Work item | Please take the records that follow and repeat exactly the lines starting with the line with "have h25 : ¬" and going on through the line with "hA ⟨ρ₃, hρ₃, h3i⟩".

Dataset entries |
===============

/-- The skeleton's `liftFive_of_stubs` (copied: the `Cruxes/` skeleton is not importable). [cite: ConradDiamondTaylor1999, Thm. 7.2.2 (proof, pp. 553–554)] -/
theorem liftFive_of_stubs'
    (hlift5 : ∀ (W : WeierstrassCurve ℚ) [W.IsElliptic] (ρ : ModPGaloisRep ℚ (ZMod 5) 2),
      W.IsTorsionGaloisRep 5 ρ → ρ.IsAbsIrreducibleOverSqrt 5 → ¬ 25 ∣ W.conductorNorm ℤ →
      ρ.IsModular → W.IsModularGaloisRepTate 5)
    (h32 : ∀ (W : WeierstrassCurve ℚ) [W.IsElliptic] [NeZero (W.conductorNorm ℤ)] (ℓ : ℕ)
      [Fact ℓ.Prime], W.IsModularGaloisRepTate ℓ → BCDT.IsModular W) :
    ∀ (W : WeierstrassCurve ℚ) [W.IsElliptic] [NeZero (W.conductorNorm ℤ)],
      ¬ 25 ∣ W.conductorNorm ℤ →
      ∀ (ρ : ModPGaloisRep ℚ (ZMod 5) 2), W.IsTorsionGaloisRep 5 ρ →
      ρ.IsAbsIrreducibleOverSqrt 5 → ρ.IsModular → BCDT.IsModular W :=
  fun W _ _ h25 ρ hρ hirr hmod ↦ h32 W 5 (hlift5 W ρ hρ hirr h25 hmod)

/-- The skeleton's `not_twentyFive_dvd_conductorNorm_freyCurve` (copied). [cite: BombieriGubler2006, Ex. 12.5.10] -/
theorem not_twentyFive_dvd_conductorNorm_freyCurve' {a b : ℤ} (hab : IsCoprime a b)
    (h0 : a * b * (a + b) ≠ 0) : ¬ 25 ∣ (freyCurve a b).conductorNorm ℤ := by
  intro h25
  have hdvd := conductorNorm_freyCurve_dvd_holds a b hab h0
  have h25' : 25 ∣ 2 ^ 8 * (UniqueFactorizationMonoid.radical (a * b * (a + b))).natAbs :=
    h25.trans hdvd
  have hcop : Nat.Coprime 25 (2 ^ 8) := by norm_num
  have h25r : 25 ∣ (UniqueFactorizationMonoid.radical (a * b * (a + b))).natAbs :=
    hcop.dvd_of_dvd_mul_left h25'
  have hsq : Squarefree (UniqueFactorizationMonoid.radical (a * b * (a + b))).natAbs :=
    Int.squarefree_natAbs.mpr UniqueFactorizationMonoid.squarefree_radical
  have h5 : IsUnit (5 : ℕ) := hsq 5 ((show (5 : ℕ) * 5 = 25 by norm_num) ▸ h25r)
  exact absurd (Nat.isUnit_iff.mp h5) (by norm_num)

/-- **Every Frey curve is modular, from the SURJECTIVE-`ρ̄` lifting statement `h1s`** — the
skeleton's `isModular_freyCurve_of_stubs` with three changes: (i) the corner is split off first
(`hcorner` = G4); (ii) in case A the absolutely irreducible `ρ̄_{E,3}` is surjective (`hsurjA` =
§2), so `h1s` applies; (iii) in case B the switch hands over a SURJECTIVE `ρ̄_{E',3}` (`h3s`), so
`h1s` applies to `E'`. [cite: ConradDiamondTaylor1999, Thm. 7.1.2 (proof, p. 556)] -/
theorem isModular_freyCurve_of_stubs_surj
    (h1s : ∀ (W : WeierstrassCurve ℚ) [W.IsElliptic] [NeZero (W.conductorNorm ℤ)]
      (ρ : ModPGaloisRep ℚ (ZMod 3) 2), W.IsTorsionGaloisRep 3 ρ →
      Function.Surjective ρ → ¬ 9 ∣ W.conductorNorm ℤ → BCDT.IsModular W)
    (h2 : ∀ (W : WeierstrassCurve ℚ) [W.IsElliptic] [NeZero (W.conductorNorm ℤ)],
      ¬ 25 ∣ W.conductorNorm ℤ →
      ∀ (ρ : ModPGaloisRep ℚ (ZMod 5) 2), W.IsTorsionGaloisRep 5 ρ →
      ρ.IsAbsIrreducibleOverSqrt 5 → ρ.IsModular → BCDT.IsModular W)
    (h3s : SigSwitchSurj)
    (h4a : ∀ a b : ℤ, IsCoprime a b → a * b * (a + b) ≠ 0 →
      ∀ ρ : ModPGaloisRep ℚ (ZMod 5) 2, (freyCurve a b).IsTorsionGaloisRep 5 ρ →
        FramedRep.IsIrreducible ρ)
    (h4b : ∀ (W : WeierstrassCurve ℚ) [W.IsElliptic], ¬ 25 ∣ W.conductorNorm ℤ →
      ∀ ρ : ModPGaloisRep ℚ (ZMod 5) 2, W.IsTorsionGaloisRep 5 ρ →
        FramedRep.IsIrreducible ρ → ρ.IsAbsIrreducibleOverSqrt 5)
    (h6 : ∀ (W W' : WeierstrassCurve ℚ) [W.IsElliptic] [W'.IsElliptic]
      (ρ : ModPGaloisRep ℚ (ZMod 5) 2),
      W.IsTorsionGaloisRep 5 ρ → W'.IsTorsionGaloisRep 5 ρ →
      ¬ 9 ∣ W.conductorNorm ℤ → ¬ 9 ∣ W'.conductorNorm ℤ)
    (hsurjA : ∀ a b : ℤ, IsCoprime a b → a * b * (a + b) ≠ 0 → ¬ Corner a b →
      ∀ ρ₃ : ModPGaloisRep ℚ (ZMod 3) 2, (freyCurve a b).IsTorsionGaloisRep 3 ρ₃ →
        FramedRep.IsIrreducible ρ₃ → Function.Surjective ρ₃)
    (hcorner : SigIsModularFreyCurveCorner)
    {a b : ℤ} (hab : IsCoprime a b) (h0 : a * b * (a + b) ≠ 0)
    [NeZero ((freyCurve a b).conductorNorm ℤ)] : BCDT.IsModular (freyCurve a b) := by
  haveI := isElliptic_freyCurve h0
  -- the CM corner: unconditional
  by_cases hc : Corner a b
  · exact hcorner a b hc
  have h9 : ¬ 9 ∣ (freyCurve a b).conductorNorm ℤ := not_nine_dvd_conductorNorm_freyCurve hab h0
  have h25 : ¬ 25 ∣ (freyCurve a b).conductorNorm ℤ :=
    not_twentyFive_dvd_conductorNorm_freyCurve' hab h0
  -- case A: some framed model of `E[3]` is absolutely irreducible over `ℚ(√-3)` — then it is ONTO
  by_cases hA : ∃ ρ₃ : ModPGaloisRep ℚ (ZMod 3) 2,
      (freyCurve a b).IsTorsionGaloisRep 3 ρ₃ ∧ ρ₃.IsAbsIrreducibleOverSqrt (-3)
  · obtain ⟨ρ₃, hρ₃, h3i⟩ := hA
    exact h1s (freyCurve a b) ρ₃ hρ₃
      (hsurjA a b hab h0 hc ρ₃ hρ₃ h3i.isAbsolutelyIrreducible.isIrreducible) h9
  -- case B: no framed model of `E[3]` is absolutely irreducible over `ℚ(√-3)`; work at `5`
  have hB : ∀ ρ₃ : ModPGaloisRep ℚ (ZMod 3) 2, (freyCurve a b).IsTorsionGaloisRep 3 ρ₃ →
      ¬ ρ₃.IsAbsIrreducibleOverSqrt (-3) := fun ρ₃ hρ₃ h3i ↦ hA ⟨ρ₃, hρ₃, h3i⟩
  have h27 : ¬ 27 ∣ (freyCurve a b).conductorNorm ℤ := fun h27 ↦ h9 (dvd_trans ⟨3, rfl⟩ h27)
  obtain ⟨ρ, hρ⟩ := (freyCurve a b).exists_isTorsionGaloisRep 5
  have hirr : FramedRep.IsIrreducible ρ := h4a a b hab h0 ρ hρ
  have h5 : ρ.IsAbsIrreducibleOverSqrt 5 := h4b (freyCurve a b) h25 ρ hρ hirr
  -- the switch, with a SURJECTIVE `ρ̄_{E',3}`
  obtain ⟨W', hW', hρ', ρ₃', hρ₃', hs'⟩ := h3s (freyCurve a b) h27 hB ρ hρ h5
  haveI := hW'
  haveI : NeZero (W'.conductorNorm ℤ) := ⟨(conductorNorm_pos_holds W').ne'⟩
  have h9' : ¬ 9 ∣ W'.conductorNorm ℤ := h6 (freyCurve a b) W' ρ hρ hρ' h9
  have hE' : BCDT.IsModular W' := h1s W' ρ₃' hρ₃' hs' h9'
  have hρmod : ρ.IsModular := hE'.isModular_of_isTorsionGaloisRep'' hρ'
  exact h2 (freyCurve a b) h25 ρ hρ h5 hρmod
/-- **MULTI-EXCHANGE LAW (prefix deficit).**  `t` unique optima `P_j` at non-decreasing slopes `θ_j`, and `t` present terms `Q_j`, not
all equal to the corresponding `P_j`, with the same incidence counts column by column: some proper prefix of the `Q`'s has strictly larger
total exponent than the same prefix of the `P`'s. [this cell; folklore Abel/Farkas argument] -/
theorem prefix_deficit (d : Fin K → ℕ) (v ε : Fin m → Fin m → Fin K → ℤ) (t : ℕ) (θ : ℕ → ℤ)
    (P Q : ℕ → Equiv.Perm (Fin m) × (Fin m → Fin K))
    (hθ : ∀ i, i + 1 < t → θ i ≤ θ (i + 1))
    (hdom : ∀ j, j < t → IsDominant d v ε (θ j) (P j))
    (hQ : ∀ j, j < t → termSign ε (Q j) ≠ 0)
    (hne : ∃ j, j < t ∧ Q j ≠ P j)
    (hinc : ∀ (b : Fin m) (al : Fin m × Fin K),
      ((range t).filter fun j => ((P j).1 b, (P j).2 b) = al).card =
        ((range t).filter fun j => ((Q j).1 b, (Q j).2 b) = al).card) :
    ∃ j, j + 1 < t ∧
      ∑ i ∈ range (j + 1), ∑ b, (d ((P i).2 b) : ℤ) < ∑ i ∈ range (j + 1), ∑ b, (d ((Q i).2 b) : ℤ) := by
  -- valuation sums and slope sums agree
  have hV : ∑ j ∈ range t, ∑ b, v ((P j).1 b) b ((P j).2 b) = ∑ j ∈ range t, ∑ b, v ((Q j).1 b) b ((Q j).2 b) :=
    sum_sum_eq_of_count_eq t P Q hinc fun b al => v al.1 b al.2
  have hS : ∑ j ∈ range t, ∑ b, (d ((P j).2 b) : ℤ) = ∑ j ∈ range t, ∑ b, (d ((Q j).2 b) : ℤ) :=
    sum_sum_eq_of_count_eq t P Q hinc fun _ al => (d al.2 : ℤ)
  -- the sum of the `t` dominance inequalities
  have hle : ∀ j ∈ range t, tropWeight d v (θ j) (Q j) ≤ tropWeight d v (θ j) (P j) := by
    intro j hj
    have hjt := mem_range.mp hj
    by_cases h : Q j = P j
    · rw [h]
    · exact ((hdom j hjt).2 (Q j) h (hQ j hjt)).le
  obtain ⟨j₀, hj₀t, hj₀⟩ := hne
  have hlt : tropWeight d v (θ j₀) (Q j₀) < tropWeight d v (θ j₀) (P j₀) := (hdom j₀ hj₀t).2 (Q j₀) hj₀ (hQ j₀ hj₀t)
  have hsum : ∑ j ∈ range t, tropWeight d v (θ j) (Q j) < ∑ j ∈ range t, tropWeight d v (θ j) (P j) :=
    sum_lt_sum hle ⟨j₀, mem_range.mpr hj₀t, hlt⟩
  have hpos : 0 < ∑ j ∈ range t, θ j * (∑ b, (d ((P j).2 b) : ℤ) - ∑ b, (d ((Q j).2 b) : ℤ)) := by
    have e : ∑ j ∈ range t, θ j * (∑ b, (d ((P j).2 b) : ℤ) - ∑ b, (d ((Q j).2 b) : ℤ)) =
        (∑ j ∈ range t, tropWeight d v (θ j) (P j)) - (∑ j ∈ range t, tropWeight d v (θ j) (Q j)) +
        ((∑ j ∈ range t, ∑ b, v ((P j).1 b) b ((P j).2 b)) - ∑ j ∈ range t, ∑ b, v ((Q j).1 b) b ((Q j).2 b)) := by
      unfold tropWeight
      rw [← sum_sub_distrib, ← sum_sub_distrib, ← sum_add_distrib]
      exact sum_congr rfl fun j _ => by ring
    rw [e, hV, sub_self, add_zero]
    linarith
  -- Abel summation: some proper prefix of `Δ_j = s(P_j) − s(Q_j)` is negative
  by_contra hcon
  push Not at hcon
  have hpre : ∀ j, j + 1 < t → 0 ≤ ∑ i ∈ range (j + 1), (∑ b, (d ((P i).2 b) : ℤ) - ∑ b, (d ((Q i).2 b) : ℤ)) := by
    intro j hj
    rw [sum_sub_distrib]
    linarith [hcon j hj]
  have htot : ∑ i ∈ range t, (∑ b, (d ((P i).2 b) : ℤ) - ∑ b, (d ((Q i).2 b) : ℤ)) = 0 := by
    rw [sum_sub_distrib, hS, sub_self]
  have := sum_mul_nonpos_of_prefix_nonneg t θ _ hθ hpre htot
  linarith

/-! ## 3. The Latin (transversal) law -/

/-- Latin hypotheses ⇒ equal incidence counts: if the `P_j` have pairwise cell-disjoint permutations, the `Q_i` likewise, the two
families cover the same cells, and each `Q_i` reads its classes off the `P` containing the cell, then column by column every
(row, class) pair is used equally often (zero times or once) by the two families. [this cell] -/
theorem count_eq_of_latin (t : ℕ) (P Q : ℕ → Equiv.Perm (Fin m) × (Fin m → Fin K))
    (hdisjP : ∀ j j', j < t → j' < t → j ≠ j' → ∀ b, (P j).1 b ≠ (P j').1 b)
    (hdisjQ : ∀ i i', i < t → i' < t → i ≠ i' → ∀ b, (Q i).1 b ≠ (Q i').1 b)
    (hcover : ∀ i, i < t → ∀ b, ∃ j, j < t ∧ (P j).1 b = (Q i).1 b)
    (hcover' : ∀ j, j < t → ∀ b, ∃ i, i < t ∧ (Q i).1 b = (P j).1 b)
    (hread : ∀ i j, i < t → j < t → ∀ b, (Q i).1 b = (P j).1 b → (Q i).2 b = (P j).2 b)
    (b : Fin m) (al : Fin m × Fin K) :
    ((range t).filter fun j => ((P j).1 b, (P j).2 b) = al).card =
      ((range t).filter fun j => ((Q j).1 b, (Q j).2 b) = al).card := by
  obtain ⟨a, l⟩ := al
  -- both counts are `≤ 1` and they are positive together
  have hP1 : ((range t).filter fun j => ((P j).1 b, (P j).2 b) = (a, l)).card ≤ 1 := by
    rw [Finset.card_le_one]
    intro j hj j' hj'
    obtain ⟨hj, hjq⟩ := mem_filter.mp hj
    obtain ⟨hj', hjq'⟩ := mem_filter.mp hj'
    by_contra hne'
    exact hdisjP j j' (mem_range.mp hj) (mem_range.mp hj') hne' b ((Prod.mk.inj hjq).1.trans (Prod.mk.inj hjq').1.symm)
  have hQ1 : ((range t).filter fun i => ((Q i).1 b, (Q i).2 b) = (a, l)).card ≤ 1 := by
    rw [Finset.card_le_one]
    intro i hi i' hi'
    obtain ⟨hi, hiq⟩ := mem_filter.mp hi
    obtain ⟨hi', hiq'⟩ := mem_filter.mp hi'
    by_contra hne'
    exact hdisjQ i i' (mem_range.mp hi) (mem_range.mp hi') hne' b ((Prod.mk.inj hiq).1.trans (Prod.mk.inj hiq').1.symm)
  have hPQ : (∃ j ∈ range t, ((P j).1 b, (P j).2 b) = (a, l)) ↔ (∃ i ∈ range t, ((Q i).1 b, (Q i).2 b) = (a, l)) := by
    constructor
    · rintro ⟨j, hj, hjq⟩
      obtain ⟨h1, h2⟩ := Prod.mk.inj hjq
      obtain ⟨i, hit, hi⟩ := hcover' j (mem_range.mp hj) b
      refine ⟨i, mem_range.mpr hit, ?_⟩
      rw [hread i j hit (mem_range.mp hj) b hi, hi, h1, h2]
    · rintro ⟨i, hi, hiq⟩
      obtain ⟨h1, h2⟩ := Prod.mk.inj hiq
      obtain ⟨j, hjt, hj⟩ := hcover i (mem_range.mp hi) b
      refine ⟨j, mem_range.mpr hjt, ?_⟩
      rw [← hread i j (mem_range.mp hi) hjt b hj.symm, hj, h1, h2]
  have hiffP : 0 < ((range t).filter fun j => ((P j).1 b, (P j).2 b) = (a, l)).card ↔
      ∃ j ∈ range t, ((P j).1 b, (P j).2 b) = (a, l) := by
    rw [Finset.card_pos]
    constructor
    · rintro ⟨j, hj⟩
      exact ⟨j, (mem_filter.mp hj).1, (mem_filter.mp hj).2⟩
    · rintro ⟨j, hj, hjq⟩
      exact ⟨j, mem_filter.mpr ⟨hj, hjq⟩⟩
  have hiffQ : 0 < ((range t).filter fun i => ((Q i).1 b, (Q i).2 b) = (a, l)).card ↔
      ∃ i ∈ range t, ((Q i).1 b, (Q i).2 b) = (a, l) := by
    rw [Finset.card_pos]
    constructor
    · rintro ⟨i, hi⟩
      exact ⟨i, (mem_filter.mp hi).1, (mem_filter.mp hi).2⟩
    · rintro ⟨i, hi, hiq⟩
      exact ⟨i, mem_filter.mpr ⟨hi, hiq⟩⟩
  by_cases h : ∃ j ∈ range t, ((P j).1 b, (P j).2 b) = (a, l)
  · have h1 := hiffP.mpr h
    have h2 := hiffQ.mpr (hPQ.mp h)
    omega
  · have h1 : ¬ 0 < ((range t).filter fun j => ((P j).1 b, (P j).2 b) = (a, l)).card := fun hh => h (hiffP.mp hh)
    have h2 : ¬ 0 < ((range t).filter fun i => ((Q i).1 b, (Q i).2 b) = (a, l)).card :=
      fun hh => h (hPQ.mpr (hiffQ.mp hh))
    omega

/-- **LATIN TRANSVERSAL LAW.**  `t` unique optima `P_j` at non-decreasing slopes whose permutations have pairwise disjoint cell sets, and
`t` permutations with pairwise disjoint cell sets covering exactly the same cells; the transversal terms `Q_i = (τ_i, μ_i)` read
`μ_i b =` the class of the cell `(τ_i b, b)` in the `P` that contains it (`hread`).  Then (the `Q`'s being present and not all equal to
the `P`'s) some proper prefix of the `Q`'s out-slopes the same prefix of the `P`'s — for every indexing of the `Q`'s. [this cell] -/
theorem latin_transversal (d : Fin K → ℕ) (v ε : Fin m → Fin m → Fin K → ℤ) (t : ℕ) (θ : ℕ → ℤ)
    (P Q : ℕ → Equiv.Perm (Fin m) × (Fin m → Fin K))
    (hθ : ∀ i, i + 1 < t → θ i ≤ θ (i + 1))
    (hdom : ∀ j, j < t → IsDominant d v ε (θ j) (P j))
    (hQ : ∀ j, j < t → termSign ε (Q j) ≠ 0)
    (hne : ∃ j, j < t ∧ Q j ≠ P j)
    (hdisjP : ∀ j j', j < t → j' < t → j ≠ j' → ∀ b, (P j).1 b ≠ (P j').1 b)
    (hdisjQ : ∀ i i', i < t → i' < t → i ≠ i' → ∀ b, (Q i).1 b ≠ (Q i').1 b)
    (hcover : ∀ i, i < t → ∀ b, ∃ j, j < t ∧ (P j).1 b = (Q i).1 b)
    (hcover' : ∀ j, j < t → ∀ b, ∃ i, i < t ∧ (Q i).1 b = (P j).1 b)
    (hread : ∀ i j, i < t → j < t → ∀ b, (Q i).1 b = (P j).1 b → (Q i).2 b = (P j).2 b) :
    ∃ j, j + 1 < t ∧
      ∑ i ∈ range (j + 1), ∑ b, (d ((P i).2 b) : ℤ) < ∑ i ∈ range (j + 1), ∑ b, (d ((Q i).2 b) : ℤ) :=
  prefix_deficit d v ε t θ P Q hθ hdom hQ hne (count_eq_of_latin t P Q hdisjP hdisjQ hcover hcover' hread)

/-- **THE LATIN LAW, three-term form (the `m = 3` case: the three even, or the three odd, permutations).**  Three unique optima
`P₀, P₁, P₂` at slopes `θ₀ ≤ θ₁ ≤ θ₂` with pairwise cell-disjoint permutations, and their transversal terms `Q₀, Q₁, Q₂` in ANY order
(pairwise cell-disjoint permutations covering the same cells, classes read off the `P`'s, present, not all equal to the `P`'s):
`s(P₀) < s(Q₀)` or `s(Q₂) < s(P₂)`.  Listing the transversals with `Q₀` of least and `Q₂` of largest slope: the slope range of the
transversals never contains both `s(P₀)` and `s(P₂)`.  At `m = 3` an even and an odd permutation share exactly one cell and two
permutations of equal parity share none, so this applies to ANY three dominant terms carrying the three even (or the three odd)
permutations, with the three odd (even) transversals; the pairwise exchange principle says nothing there. [this cell] -/
theorem latin_three (d : Fin K → ℕ) (v ε : Fin m → Fin m → Fin K → ℤ) (θ : ℕ → ℤ)
    (P Q : ℕ → Equiv.Perm (Fin m) × (Fin m → Fin K))
    (hθ : θ 0 ≤ θ 1 ∧ θ 1 ≤ θ 2)
    (hdom : ∀ j, j < 3 → IsDominant d v ε (θ j) (P j))
    (hQ : ∀ j, j < 3 → termSign ε (Q j) ≠ 0)
    (hne : ∃ j, j < 3 ∧ Q j ≠ P j)
    (hdisjP : ∀ j j', j < 3 → j' < 3 → j ≠ j' → ∀ b, (P j).1 b ≠ (P j').1 b)
    (hdisjQ : ∀ i i', i < 3 → i' < 3 → i ≠ i' → ∀ b, (Q i).1 b ≠ (Q i').1 b)
    (hcover : ∀ i, i < 3 → ∀ b, ∃ j, j < 3 ∧ (P j).1 b = (Q i).1 b)
    (hcover' : ∀ j, j < 3 → ∀ b, ∃ i, i < 3 ∧ (Q i).1 b = (P j).1 b)
    (hread : ∀ i j, i < 3 → j < 3 → ∀ b, (Q i).1 b = (P j).1 b → (Q i).2 b = (P j).2 b) :
    ∑ b, (d ((P 0).2 b) : ℤ) < ∑ b, (d ((Q 0).2 b) : ℤ) ∨ ∑ b, (d ((Q 2).2 b) : ℤ) < ∑ b, (d ((P 2).2 b) : ℤ) := by
  have hθ' : ∀ i, i + 1 < 3 → θ i ≤ θ (i + 1) := by
    intro i hi
    have hi2 : i < 2 := by omega
    interval_cases i
    · exact hθ.1
    · exact hθ.2
  have hinc := count_eq_of_latin 3 P Q hdisjP hdisjQ hcover hcover' hread
  obtain ⟨j, hj, hlt⟩ := prefix_deficit d v ε 3 θ P Q hθ' hdom hQ hne hinc
  have hS : ∑ j ∈ range 3, ∑ b, (d ((P j).2 b) : ℤ) = ∑ j ∈ range 3, ∑ b, (d ((Q j).2 b) : ℤ) :=
    sum_sum_eq_of_count_eq 3 P Q hinc fun _ al => (d al.2 : ℤ)
  rcases Nat.lt_or_ge j 1 with hj0 | hj1
  · have : j = 0 := by omega
    subst this
    left
    simpa using hlt
  · have : j = 1 := by omega
    subst this
    right
    simp only [Finset.sum_range_succ, Finset.sum_range_zero, zero_add] at hS hlt
    linarith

===============

Exercise response |
  have h25 : ¬ 25 ∣ (freyCurve a b).conductorNorm ℤ :=
    not_twentyFive_dvd_conductorNorm_freyCurve' hab h0
  -- case A: some framed model of `E[3]` is absolutely irreducible over `ℚ(√-3)` — then it is ONTO
  by_cases hA : ∃ ρ₃ : ModPGaloisRep ℚ (ZMod 3) 2,
      (freyCurve a b).IsTorsionGaloisRep 3 ρ₃ ∧ ρ₃.IsAbsIrreducibleOverSqrt (-3)
  · obtain ⟨ρ₃, hρ₃, h3i⟩ := hA
    exact h1s (freyCurve a b) ρ₃ hρ₃
      (hsurjA a b hab h0 hc ρ₃ hρ₃ h3i.isAbsolutelyIrreducible.isIrreducible) h9
  -- case B: no framed model of `E[3]` is absolutely irreducible over `ℚ(√-3)`; work at `5`
  have hB : ∀ ρ₃ : ModPGaloisRep ℚ (ZMod 3) 2, (freyCurve a b).IsTorsionGaloisRep 3 ρ₃ →
      ¬ ρ₃.IsAbsIrreducibleOverSqrt (-3) := fun ρ₃ hρ₃ h3i ↦ hA ⟨ρ₃, hρ₃, h3i⟩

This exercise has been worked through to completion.